47. Highlight the main accounting records maintained in the administration of trusts and estates.

48. State five (5) differences between the Board of Trustees and the Committee of Inspection.

49. Explain how insolvency affects the administration of estates.

 

TOPIC 7: DEEDS OF ARRANGEMENTS, DISPOSITION OF PROPERTY BY WILLS

                  AND LETTERS OF ADMINISTRATION; AND PREPARE ACCOUNTS

                  RELATING TO THE ADMINISTRATION OF INSOLVENT ESTATES AND

                  TRUSTEESHIP.

50. Explain the meaning and essential features of a Deed of Arrangement. Discuss the advantages and disadvantages of using a Deed of Arrangement in insolvency administration.

51. Differentiate between a Will and Letters of Administration. State the legal conditions for a valid Will.

52. Enumerate and explain the order of priority for the payment of debts in the administration of an insolvent estate.

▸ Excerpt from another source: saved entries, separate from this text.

import Summits.HodgeConjecture.HodgeConjecture.Theorems.R90S6HeckeCoeffIndepOfIso       -- ★ W7-a.4 `coeff_toVector_comp_eq_of_memLaw`
import Summits.HodgeConjecture.HodgeConjecture.Theorems.R90S6IndexSeparatesU3Inert     -- ★ W8-c′ `mem_orbit_of_ncard_orbit_eq_inert` (the `hsep` payer at an inert place, N = 3)
import Literature.NumberTheory.Automorphic.HyperspecialUnitaryCartanAdicCompletion     -- ★ `unramifiedLocalConjDatum_adicCompletion` (the datum exists at every non-split unramified place)
import HarnessLib

/-!
# R90 · S6 «Ch. 14.1–14.5 stable trace formula» — WAVE 9-A card (A.2): «eG-INDEPENDENCE» AT AN INERT UNRAMIFIED PLACE, `N = 3`
# (`Theorems/R90S6HeckeCoeffIndepInert.lean`)

Cell `hodgecm-mathlib`, crux H413 (`stmt-HodgeConjecture-24833`), route of record `HCCMUnconditional`; programme R90-TF, section S6 (base `R90-C14`), seat
R90-C14-p07 (g0); S6 dealer R90-C14-plan (g2) DEAL W9-A (R90 bus l.5391 ∕ l.5467, reminder 2026-09-05T00:01:35Z); AUDIT BOX S6#W9-A SHEET CLEAN (l.5385).
Statement VERBATIM from the typist's sheet `R90/R90-C14-typ1/g2/S6_wave9A_targets.v1.db09522d8f01f282.lean` :138–:152 (namespace `…R90.S6`, the sheet's `.Wave9A`
dropped).  Lane `--kind proof --supports stmt-HodgeConjecture-24833 --as helper`; ONE public theorem; no definition, no instance, no notation, no named fact, no `sorry`;
imports = ★ `Theorems/R90S6HeckeCoeffIndepOfIso` (W7-a.4) + ★ `Theorems/R90S6IndexSeparatesU3Inert` (W8-c′) + ★ `HyperspecialUnitaryCartanAdicCompletion` + HarnessLib
(no Lines import).

THE MATHEMATICS.  At an inert place `w ∣ v` of a quadratic extension `E ∕ F` of number fields (`c ∈ Gal(E∕F)`, `c ≠ 1`, `c • w = w`, `v` unramified in `E`) put
`U_w = U(σ_w, J₀)(E_w)` (`σ_w = galAdicCompletionMap c hw`, `J₀ = antidiag(1,1,1)`) and `K₀ = unitaryInt σ_w J₀` (hyperspecial).  For any group `Gv` with a subgroup
`Kv` and any two isomorphisms `e e' : Gv ≃* U_w` obeying the K-law `e g ∈ K₀ ↔ g ∈ Kv` (both), every `T ∈ ℋ(U_w, K₀)` is read as the SAME function
`g ↦ (T [K₀])((e g) K₀)` on `Gv` — because `θ := e.symm.trans e'` is an automorphism of `U_w` preserving `K₀`, the index `#(K₀ u K₀ ∕ K₀)` separates the
`K₀`-double cosets of `U_w` (★ W8-c′ `mem_orbit_of_ncard_orbit_eq_inert`, from the Cartan shells `K₀ tᵐ K₀` and their sphere counts `(q_v³+1)·q_v^m·q_v^{3(m−1)}`),
so `θ` fixes every double coset and `T [K₀]` is bi-`K₀`-invariant (★ W7-a.4 `coeff_toVector_comp_eq_of_memLaw`).  The unramified datum `(ϖ, hd)` needed by W8-c′ exists
at every such place (★ `unramifiedLocalConjDatum_adicCompletion`), so NO `ϖ ∕ hd` binder appears in the statement.  This is the inert-place form the E1.3.9 ∕ E1.4.4.5a
assemblies consume through its CM dress (A.3): the ∀-bound transport `eG` of the Hecke ∕ twisted-transfer FL sockets reduces to ONE framed transport.
HONEST LABEL: helper theorem, count-neutral until (A.3) ∕ E1.3.9 consume it; proves no printed statement by itself.  HC_CM is proved only modulo the 7 printed citations
(2 remaining named inputs: hLiu418 = stmt-HodgeConjecture-24832, h413 = stmt-HodgeConjecture-24833) until rung 0 closes.

## References
* [CartierCorvallis1979] P. Cartier, *Representations of 𝔭-adic groups: a survey*, PSPM 33.1 (1979), §IV.1 (spherical Hecke algebra as bi-`K`-invariant functions).
* [BruhatTits1972] F. Bruhat, J. Tits, *Groupes réductifs sur un corps local I*, Publ. Math. IHÉS 41 (1972), (4.4.3)–(4.4.4) (Cartan shells and their indices).
* [Tits1979] J. Tits, *Reductive groups over local fields*, PSPM 33.1 (1979), §3.3.3 (hyperspecial subgroups).
-/
set_option autoImplicit false
-- the mandated namespace repeats the single-problem summit's segment (`HodgeConjecture.HodgeConjecture`)
set_option linter.dupNamespace false

noncomputable section

open scoped Valued WithZero Matrix MatrixGroups

open MulAction MonoidAlgebra
open Literature.NumberTheory.Automorphic Literature.NumberTheory.Automorphic.HermitianLattice
  Literature.NumberTheory.Automorphic.UnitaryLatticeTree

namespace Summit.HodgeConjecture.HodgeConjecture.R90.S6

section InertPlace

open _root_.NumberField _root_.IsDedekindDomain Literature.NumberTheory.Automorphic.UnitaryGroup

variable {k : Type*} [CommRing k]
variable {F E : Type} [Field F] [NumberField F] [Field E] [NumberField E] [Algebra F E] [Algebra.IsQuadraticExtension F E]
  (c : E ≃ₐ[F] E) (v : HeightOneSpectrum (𝓞 F))

/-- **W9-A.2 «eG-independence» at an inert unramified place, `N = 3`** (`U_w = U(σ_w, J₀)(E_w)`, `K₀ = unitaryInt`): any two isomorphisms `e e' : Gv ≃* U_w` carrying
`Kv` onto `K₀` read every `T ∈ ℋ(U_w, K₀)` as the same function `g ↦ (T [K₀])((e g) K₀)` on `Gv`.  Proof: obtain `⟨ϖ, hd⟩ :=` ★ `unramifiedLocalConjDatum_adicCompletion
c hc v w hw hv`, then ★ W7-a.4 `coeff_toVector_comp_eq_of_memLaw` with `hsep :=` ★ W8-c′ `mem_orbit_of_ncard_orbit_eq_inert c v hc hv w hw hd`.  (Sheet
`S6_wave9A_targets.v1.db09522d8f01f282.lean` :138 verbatim.) [cite: CartierCorvallis1979, §IV.1] [cite: BruhatTits1972, (4.4.3), (4.4.4)] [cite: Tits1979, §3.3.3] -/
theorem coeff_toVector_comp_eq_of_memLaw_inert (hc : c ≠ 1) (hv : Algebra.IsUnramifiedIn (𝓞 E) v.asIdeal) (w : UnitaryGroup.PlacesOver E v)
    (hw : c • w.1 = w.1) {Gv : Type*} [Group Gv] (Kv : Subgroup Gv)
    (e e' : Gv ≃* ↥(unitaryGroupOfForm (galAdicCompletionMap (L := E) c hw) ((StdForm.antidiagonal 3).over (w.1.adicCompletion E))))
    (he : ∀ g, e g ∈ unitaryInt (galAdicCompletionMap (L := E) c hw) ((StdForm.antidiagonal 3).over (w.1.adicCompletion E)) ↔ g ∈ Kv)
    (he' : ∀ g, e' g ∈ unitaryInt (galAdicCompletionMap (L := E) c hw) ((StdForm.antidiagonal 3).over (w.1.adicCompletion E)) ↔ g ∈ Kv)
    (T : heckeAlgebra k ↥(unitaryGroupOfForm (galAdicCompletionMap (L := E) c hw) ((StdForm.antidiagonal 3).over (w.1.adicCompletion E)))
      (unitaryInt (galAdicCompletionMap (L := E) c hw) ((StdForm.antidiagonal 3).over (w.1.adicCompletion E)))) :
    (fun g : Gv => (heckeAlgebra.toVector (unitaryInt (galAdicCompletionMap (L := E) c hw) ((StdForm.antidiagonal 3).over (w.1.adicCompletion E))) T).coeff
        ((e' g : ↥(unitaryGroupOfForm (galAdicCompletionMap (L := E) c hw) ((StdForm.antidiagonal 3).over (w.1.adicCompletion E)))) :
          ↥(unitaryGroupOfForm (galAdicCompletionMap (L := E) c hw) ((StdForm.antidiagonal 3).over (w.1.adicCompletion E))) ⧸
            unitaryInt (galAdicCompletionMap (L := E) c hw) ((StdForm.antidiagonal 3).over (w.1.adicCompletion E)))) =
      fun g : Gv => (heckeAlgebra.toVector (unitaryInt (galAdicCompletionMap (L := E) c hw) ((StdForm.antidiagonal 3).over (w.1.adicCompletion E))) T).coeff
        ((e g : ↥(unitaryGroupOfForm (galAdicCompletionMap (L := E) c hw) ((StdForm.antidiagonal 3).over (w.1.adicCompletion E)))) :
          ↥(unitaryGroupOfForm (galAdicCompletionMap (L := E) c hw) ((StdForm.antidiagonal 3).over (w.1.adicCompletion E))) ⧸
            unitaryInt (galAdicCompletionMap (L := E) c hw) ((StdForm.antidiagonal 3).over (w.1.adicCompletion E))) := by
  obtain ⟨ϖ, hd⟩ := unramifiedLocalConjDatum_adicCompletion c hc v w hw hv
  exact coeff_toVector_comp_eq_of_memLaw Kv
    (unitaryInt (galAdicCompletionMap (L := E) c hw) ((StdForm.antidiagonal 3).over (w.1.adicCompletion E)))
    (fun u u' h => mem_orbit_of_ncard_orbit_eq_inert c v hc hv w hw hd u u' h) e e' he he' T

end InertPlace

end Summit.HodgeConjecture.HodgeConjecture.R90.S6

end
import Summits.BirchSwinnertonDyer.Rank1Residual.Additive.X3BranchCertificateRoad
import Summits.BirchSwinnertonDyer.Rank1Residual.Additive.X3BranchGordEndStateIntrinsic
import Summits.BirchSwinnertonDyer.Rank1Residual.Additive.X3BranchAlgebraicCountWOfLifting
import Summits.BirchSwinnertonDyer.Rank1Residual.Additive.CensusQ6UnitCoeffCertificate
import HarnessLib

/-!
# X3♯(G-ord, `e = 2`), rank `0`, every odd `p`: the CERTIFICATE ROAD end state —
# `ChiBranchLowerDivisibilityAt` / `ChiBranchLowerLeadingTerm[Odd]At` / `CycLowerLeadingTermAt W p`,
# `Typed.MissingLowerBoundAt W p` and `BSD(E,p)` from PUBLISHED records ∧ ONE unit-coefficient
# certificate ∧ the algebraic `λ` (`hLamW`) — ANOMALOUS twists included, DEGENERATE `p = 3` rows hosted
# (cell `bsd-eis`, seat `bsd-eis-x3` gen 2; sequel of `X3BranchCertificateRoad.lean`; route K1
# `AdditiveBranchIMC`, crux `GordTwoRankZeroOffCaseOne` / support `X3CaseOneRankZero` — supports only)

HONEST FRAMING (cell `bsd-eis`, `run/shared/lean/pub/bsd-eis/README.md` §4): the programme's target of
record is the full Birch–Swinnerton-Dyer formula for every `E/ℚ` of analytic rank `≤ 1`; this file
concerns X3♯(G-ord) ∩ `I₀*` (`e = 2`) ∩ `r_an = 0` (`E = W` additive potentially good ordinary at the
odd `p` with semistability defect `2`, `E[p]` reducible). THEOREMS ONLY (no `def`, no named fact, no
`sorry`); nothing booked. The analytic input `hGV` (GV Thm. (3.12) on the branch, PRINTED for the
ramified even line at `p ≥ 5` / the non-degenerate rows at `p = 3`) of bsd-addord's end states is
REPLACED by the two per-pair displayed inputs of `X3BranchCertificateRoad.lean` (`hcert`, `hLamW`) —
the ONLY road typed so far for the rows `hGV` does not reach: the DEGENERATE `p = 3` rows (even line
= the rational-point line; x3-MEMO-3 (ALG-deg′)), whose `hLamW` (`n = Σ s_ℓ t_ℓ(E) − 2`) is x3's
next Lean target. §3: `hLamW` on the NON-degenerate rows from bsd-addord's counts + the displayed
EVALUATION `hn`; §4: `hcert` from the census cell's Q6 records. Every other hypothesis is a PUBLISHED
record or the class / line datum. NOT a class theorem; no label, tier or count of record moves.

References: [Delbourgo1998] Thm. 3, Prop. 4; [Wuthrich2014] Thm. 16, Cor. 18; [Pal2012] Thm. 3.2;
[GreenbergVatsal2000] §2 (11), (16), Props. (2.6)/(2.8), Cor. (2.3); [GreenbergLNM1716] Props. 2.2, 2.4,
4.14, §3 Lemma 3.4; [MazurTateTeitelbaum1986Invent] §I.13–I.14; [Miller2011LMS] Def. 1.1.
-/

set_option autoImplicit false

noncomputable section

open scoped Classical MatrixGroups ModularForm

namespace Summit.BirchSwinnertonDyer.Rank1Residual.Additive

open CongruenceSubgroup WeierstrassCurve NumberField IsDedekindDomain Field
  Literature.NumberTheory.EllipticCurves
  Literature.NumberTheory.EllipticCurves.ModularForms
  Literature.NumberTheory.EllipticCurves.GreenbergVatsal2000
  Literature.NumberTheory.EllipticCurves.Rank1Residual
  Literature.NumberTheory.EllipticCurves.Rank1Residual.Typed
  Literature.NumberTheory.GaloisRepresentations
  Summit.BirchSwinnertonDyer.Rank1Residual.X1.MuLambda
  Summit.BirchSwinnertonDyer.Rank1Residual.AdditivePotMult
  Summit.BirchSwinnertonDyer.Rank1Residual.Additive.X3Branch

/-! ### §1 The LOWER inputs on X3♯(G-ord, `e = 2`) from the two per-pair inputs -/

section LowerInputs

variable {W : WeierstrassCurve ℚ} [W.IsElliptic] [W.IsGloballyMinimal] {p : ℕ} [hp : Fact p.Prime]
import Mathlib
import HarnessLib
import Summits.Ventures.LatticeQCDFlow.Exactness.NCMCGeneralSpaceMonotoneRootCLT
import Summits.Ventures.LatticeQCDFlow.Exactness.NCMCGeneralSpaceBennettBlocksRootSummand

/-!
# The self-consistent Bennett estimate with unequal sample sizes `nf : nr = a : b`: strong consistency and asymptotic normality at Bennett's bound

HONEST FRAMING: exact (Metropolis-corrected) sampling algorithms for lattice gauge theory;
figures of merit are autocorrelation/cost numbers at stated couplings and volumes; no
continuum-physics claim.

Venture `LatticeQCDFlow` (cell pub-lqcd), topic `Exactness`; FANOUT row 13 (`eng-snf`, GEN-15).
NEW WORK of the cell (instantiation of the abstract monotone-root files), not a published result;
nothing is cited as a fact (C. H. Bennett, J. Comput. Phys. 22 (1976) 245 named only).  Removes the
"paired (`nf = nr`) only" restriction of GEN-15 (38)/(40b): the engine's `snf.estimators.bar` with
`nf` forward and `nr` reverse works solves the finite file's `barFn (log(nf/nr))`; with
`nf = a·n`, `nr = b·n` this is the root of `Σ_{i<n} ψ_d(ω i) = 0` over `n` independent BLOCKS
`ω i ∈ (Fin a → E) × (Fin b → E)` of `a` forward and `b` reverse evolutions
(law `Measure.infinitePi (fun _ => P_F^{⊗a} ⊗ P_R^{⊗b})`), `ψ_d` the block summand of
`NCMCGeneralSpaceBennettBlocksRootSummand.lean` with shift `M = log(a/b)`.

## Content

* **`exists_measurable_barRoot_blocks`** — a measurable root selection of the block equation exists.
* **`CrooksPair.tendsto_barRoot_blocks_ae`** — STRONG CONSISTENCY: for every Crooks pair with
  `e^{−ΔF} = Z₁/Z₀`, along almost every run of independent blocks EVERY sequence solving the block
  Bennett equation for all large `n` converges to `ΔF` (`…MonotoneRootConsistency.tendsto_root_ae`;
  population root `ΔF` by `CrooksPair.integral_blocksSummand_freeEnergy`).
* **`CrooksPair.tendstoInDistribution_sqrt_mul_barRoot_blocks_sub`** — ASYMPTOTIC NORMALITY AT
  BENNETT'S BOUND: for any measurable root selection `ΔF̂_n`,
  `√n (ΔF̂_n − ΔF) →d N(0, 1/G_{a,b} − 1/a − 1/b)`, `G_{a,b} = E_{P_R}[(e^{ΔF−W}/a + 1/b)⁻¹]` — the
  left side of GEN-11's `bennett_lower_bound` at `nf = a`, `nr = b`: with `nf = a n` forward and
  `nr = b n` reverse independent evolutions the self-consistent BAR estimate has asymptotic variance
  `(1/G_{a,b} − 1/a − 1/b)/n = 1/(n G_{a,b}) − 1/nf − 1/nr`, Bennett's formula, and no fixed-statistic
  two-sample estimator with those sample sizes has less (`…TwoSampleBlocksCLT`, GEN-14 (35a), gives
  `V_{a,b}(α) ≥` this bound for every `α`).

Scope / NOT CLAIMED: fixed ratio `a : b` (the two-index limit `nf, nr → ∞` independently is not
typed); independent evolutions; no rate, no studentization in this file; no value for any protocol.
-/

namespace Summit.Ventures.LatticeQCDFlow.Exactness.GeneralNCMC

open MeasureTheory ProbabilityTheory Set Filter Finset
open scoped ENNReal NNReal Topology

variable {E : Type*} [MeasurableSpace E]

/-- **A measurable root selection of the block Bennett equation exists** (`a, b ≥ 1`). -/
theorem exists_measurable_barRoot_blocks {W : E → ℝ} (hW : Measurable W) (M : ℝ) {a b : ℕ}
    (ha : 0 < a) (hb : 0 < b) :
    ∃ dhat : ℕ → (ℕ → (Fin a → E) × (Fin b → E)) → ℝ, (∀ n, Measurable (dhat n)) ∧
      ∀ n, 1 ≤ n → ∀ ω, ∑ i ∈ range n, ((∑ l, Real.sigmoid (dhat n ω - M - W ((ω i).1 l))) -
        ∑ l, Real.sigmoid (W ((ω i).2 l) - (dhat n ω - M))) = 0 :=
  exists_measurable_root (ψ := fun d (p : (Fin a → E) × (Fin b → E)) =>
      (∑ l, Real.sigmoid (d - M - W (p.1 l))) - ∑ l, Real.sigmoid (W (p.2 l) - (d - M)))
    (measurable_blocksSummand M hW) (blocksSummand_strictMono W M ha)
    (fun _ hn ω => exists_blocksSummand_root W M ha hb hn ω)

namespace CrooksPair

variable {Ω : Type*} [MeasurableSpace Ω]
variable {ν₀ ν₁ : Measure Ω} {κF κR : Kernel Ω E} {s e : E → Ω} {W : E → ℝ} {a b : ℕ}
variable {Ω' : Type*} [MeasurableSpace Ω'] {P' : Measure Ω'} [IsProbabilityMeasure P']

/-- **Strong consistency of the self-consistent Bennett estimate with `nf : nr = a : b`.**  For every
Crooks pair with `e^{−ΔF} = Z₁/Z₀`: along almost every run of independent blocks of `a` forward and
`b` reverse evolutions, EVERY sequence `d_n` solving the block Bennett equation (shift
`M = log(a/b)`) for all large `n` converges to `ΔF`. -/
theorem tendsto_barRoot_blocks_ae [IsFiniteMeasure ν₀] [IsFiniteMeasure ν₁]
    [IsMarkovKernel κF] [IsMarkovKernel κR] (h0 : ν₀ univ ≠ 0) (h1 : ν₁ univ ≠ 0)
    (h : CrooksPair ν₀ ν₁ κF κR s e W) {ΔF : ℝ}
    (hΔF : Real.exp (-ΔF) = ((ν₀ univ)⁻¹ * ν₁ univ).toReal) (ha : 0 < a) (hb : 0 < b) :
    haveI := isProbabilityMeasure_fwdPathLaw ν₀ h0 κF
    haveI := isProbabilityMeasure_fwdPathLaw ν₁ h1 κR
    ∀ᵐ ω ∂(Measure.infinitePi fun _ : ℕ =>
        (Measure.pi fun _ : Fin a => fwdPathLaw ν₀ κF).prod (Measure.pi fun _ : Fin b => fwdPathLaw ν₁ κR)),
      ∀ dseq : ℕ → ℝ,
        (∀ᶠ n : ℕ in atTop, ∑ i ∈ range n,
          ((∑ l, Real.sigmoid (dseq n - Real.log ((a : ℝ) / b) - W ((ω i).1 l))) -
            ∑ l, Real.sigmoid (W ((ω i).2 l) - (dseq n - Real.log ((a : ℝ) / b)))) = 0) →
        Tendsto dseq atTop (𝓝 ΔF) := by
  haveI := isProbabilityMeasure_fwdPathLaw ν₀ h0 κF
  haveI := isProbabilityMeasure_fwdPathLaw ν₁ h1 κR
  exact tendsto_root_ae
    ((Measure.pi fun _ : Fin a => fwdPathLaw ν₀ κF).prod (Measure.pi fun _ : Fin b => fwdPathLaw ν₁ κR))
    (ψ := fun d (p : (Fin a → E) × (Fin b → E)) =>
      (∑ l, Real.sigmoid (d - Real.log ((a : ℝ) / b) - W (p.1 l))) -
        ∑ l, Real.sigmoid (W (p.2 l) - (d - Real.log ((a : ℝ) / b))))
    (measurable_blocksSummand _ h.measurable_W) (blocksSummand_strictMono W _ ha)
    (integrable_blocksSummand _ h.measurable_W _)
    (h.integral_blocksSummand_freeEnergy h0 h1 hΔF ha hb)

/-- **Asymptotic normality of the self-consistent Bennett estimate with `nf : nr = a : b`; it attains
Bennett's bound.**  For every Crooks pair with `e^{−ΔF} = Z₁/Z₀` and every measurable root selection
`ΔF̂_n` of the block Bennett equation (shift `log(a/b)`), along independent blocks
`√n (ΔF̂_n − ΔF) →d N(0, 1/G_{a,b} − 1/a − 1/b)` with `G_{a,b} = E_{P_R}[(e^{ΔF−W}/a + 1/b)⁻¹]`. -/
theorem tendstoInDistribution_sqrt_mul_barRoot_blocks_sub [IsFiniteMeasure ν₀] [IsFiniteMeasure ν₁]
    [IsMarkovKernel κF] [IsMarkovKernel κR] (h0 : ν₀ univ ≠ 0) (h1 : ν₁ univ ≠ 0)
    (h : CrooksPair ν₀ ν₁ κF κR s e W) {ΔF : ℝ}
    (hΔF : Real.exp (-ΔF) = ((ν₀ univ)⁻¹ * ν₁ univ).toReal) (ha : 0 < a) (hb : 0 < b)
    {dhat : ℕ → (ℕ → (Fin a → E) × (Fin b → E)) → ℝ} (hdm : ∀ n, Measurable (dhat n))
    (hdhat : ∀ n, 1 ≤ n → ∀ ω, ∑ i ∈ range n,
      ((∑ l, Real.sigmoid (dhat n ω - Real.log ((a : ℝ) / b) - W ((ω i).1 l))) -
        ∑ l, Real.sigmoid (W ((ω i).2 l) - (dhat n ω - Real.log ((a : ℝ) / b)))) = 0)
    {Y : Ω' → ℝ}
    (hY : HasLaw Y (gaussianReal 0
      (1 / (∫ ε, (Real.exp (ΔF - W ε) / a + 1 / b)⁻¹ ∂(fwdPathLaw ν₁ κR)) - 1 / a - 1 / b).toNNReal) P') :
    haveI := isProbabilityMeasure_fwdPathLaw ν₀ h0 κF
    haveI := isProbabilityMeasure_fwdPathLaw ν₁ h1 κR
    TendstoInDistribution (fun (n : ℕ) (ω : ℕ → (Fin a → E) × (Fin b → E)) => √(n : ℝ) * (dhat n ω - ΔF))
      atTop Y (fun _ => Measure.infinitePi fun _ : ℕ =>
        (Measure.pi fun _ : Fin a => fwdPathLaw ν₀ κF).prod (Measure.pi fun _ : Fin b => fwdPathLaw ν₁ κR)) P' := by
  haveI := isProbabilityMeasure_fwdPathLaw ν₀ h0 κF
  haveI := isProbabilityMeasure_fwdPathLaw ν₁ h1 κR
  set M := Real.log ((a : ℝ) / b) with hM
  set μ := (Measure.pi fun _ : Fin a => fwdPathLaw ν₀ κF).prod (Measure.pi fun _ : Fin b => fwdPathLaw ν₁ κR)
    with hμ
  have ha' : (0 : ℝ) < a := by exact_mod_cast ha
  have hc : (a : ℝ) * Real.exp (ΔF - M - ΔF) = b := mul_exp_sub_log_div ha hb ΔF
  -- the abstract hypotheses
  have hmeas := fun d => measurable_blocksSummand (a := a) (b := b) M h.measurable_W d
  have hstrict := blocksSummand_strictMono (b := b) W M ha
  have hint := fun d => integrable_blocksSummand (a := a) (b := b) M h.measurable_W μ d
  have hroot := h.integral_blocksSummand_freeEnergy h0 h1 hΔF ha hb
  have hψ2 : MemLp (fun p : (Fin a → E) × (Fin b → E) => (∑ l, Real.sigmoid (ΔF - M - W (p.1 l))) -
      ∑ l, Real.sigmoid (W (p.2 l) - (ΔF - M))) 2 μ :=
    MemLp.of_bound (hmeas ΔF).aestronglyMeasurable ((a : ℝ) + b)
      (Eventually.of_forall fun p => by rw [Real.norm_eq_abs]; exact abs_blocksSummand_le W M ΔF p)
  have hφm := measurable_blocksDeriv (a := a) (b := b) M h.measurable_W ΔF
  have hφi := integrable_blocksDeriv (a := a) (b := b) M h.measurable_W μ ΔF
  have hκ_eq := integral_blocksDeriv (fwdPathLaw ν₀ κF) (fwdPathLaw ν₁ κR) M (a := a) (b := b)
    h.measurable_W ΔF
  have hκ : 0 < ∫ p, ((∑ l, Real.sigmoid (ΔF - M - W (p.1 l)) * (1 - Real.sigmoid (ΔF - M - W (p.1 l)))) +
      ∑ l, Real.sigmoid (W (p.2 l) - (ΔF - M)) * (1 - Real.sigmoid (W (p.2 l) - (ΔF - M)))) ∂μ := by
    rw [hμ, hκ_eq, h.blocksSensitivity_eq h0 h1 hΔF ha' hc]
    exact h.mul_overlap_pos h0 ha' _
  -- the asymptotic variance is Bennett's bound at `(a, b)`
  have hvar : Var[fun p : (Fin a → E) × (Fin b → E) => (∑ l, Real.sigmoid (ΔF - M - W (p.1 l))) -
      ∑ l, Real.sigmoid (W (p.2 l) - (ΔF - M)); μ] /
      (∫ p, ((∑ l, Real.sigmoid (ΔF - M - W (p.1 l)) * (1 - Real.sigmoid (ΔF - M - W (p.1 l)))) +
        ∑ l, Real.sigmoid (W (p.2 l) - (ΔF - M)) * (1 - Real.sigmoid (W (p.2 l) - (ΔF - M)))) ∂μ) ^ 2 =
      1 / (∫ ε, (Real.exp (ΔF - W ε) / a + 1 / b)⁻¹ ∂(fwdPathLaw ν₁ κR)) - 1 / a - 1 / b := by
    rw [hμ, hκ_eq, variance_blocksSummand (fwdPathLaw ν₀ κF) (fwdPathLaw ν₁ κR) M h.measurable_W ΔF]
    exact h.blocksNoise_div_sensitivity_sq_eq_bennett_bound h0 h1 hΔF ha' hc
  rw [← hvar] at hY
  exact tendstoInDistribution_sqrt_mul_root_sub μ hmeas hstrict hint hroot hψ2 hφm hφi hκ
    (L := ((a : ℝ) + b) / 4) (by positivity) (fun p d' => abs_blocksSummand_taylor_le W M ΔF d' p)
    hdm hdhat hY

end CrooksPair

end Summit.Ventures.LatticeQCDFlow.Exactness.GeneralNCMC
open Finset Matrix
open Literature.MathematicalPhysics.QuantumFieldTheory.Balaban1983to89.B4ContourShift (supNorm supNorm_nonneg
  abs_le_supNorm)
open Literature.MathematicalPhysics.QuantumFieldTheory.Balaban1983to89.B4Reflection242
open Literature.MathematicalPhysics.QuantumFieldTheory.Balaban1983to89.B4Green242Bridge
open Literature.MathematicalPhysics.QuantumFieldTheory.Balaban1983to89.B4BoxCov237
open Literature.MathematicalPhysics.QuantumFieldTheory.Balaban1983to89.B4Lower18
open Literature.MathematicalPhysics.QuantumFieldTheory.Balaban1983to89.B4Prop31Zero
open Literature.MathematicalPhysics.QuantumFieldTheory.Balaban1983to89.B4RegionCov1518
open B4Green244 (finePt)
open B4Sect5Torus (IsPseudoDist SumBound Hyp56 rate rate_pos bigC bigC_nonneg hyp56_submatrix isUnit_of_hyp56
  inv_submatrix_decay deltaC_bound)
open B4Sect5Proof (latticeConst latticeConst_nonneg latticeSum_le)

noncomputable section

variable {d : ℕ}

53. Explain the nature and functions of a trustee in the administration of estates and trusts. State at least five duties of a trustee.

54. Discuss the key components of the accounts to be prepared during the administration of an insolvent estate.

55. Explain the legal and accounting significance of “Probate” and “Letters of Administration” in estate management.

56. Identify and explain the types of Deeds of Arrangement recognized in insolvency administration.

57. State and explain five factors that can render a will invalid.

58. Briefly explain the role and responsibilities of the Executor or Administrator in estate management.

59. Explain why it is important for trustees and administrators of insolvent estates to prepare periodic accounts.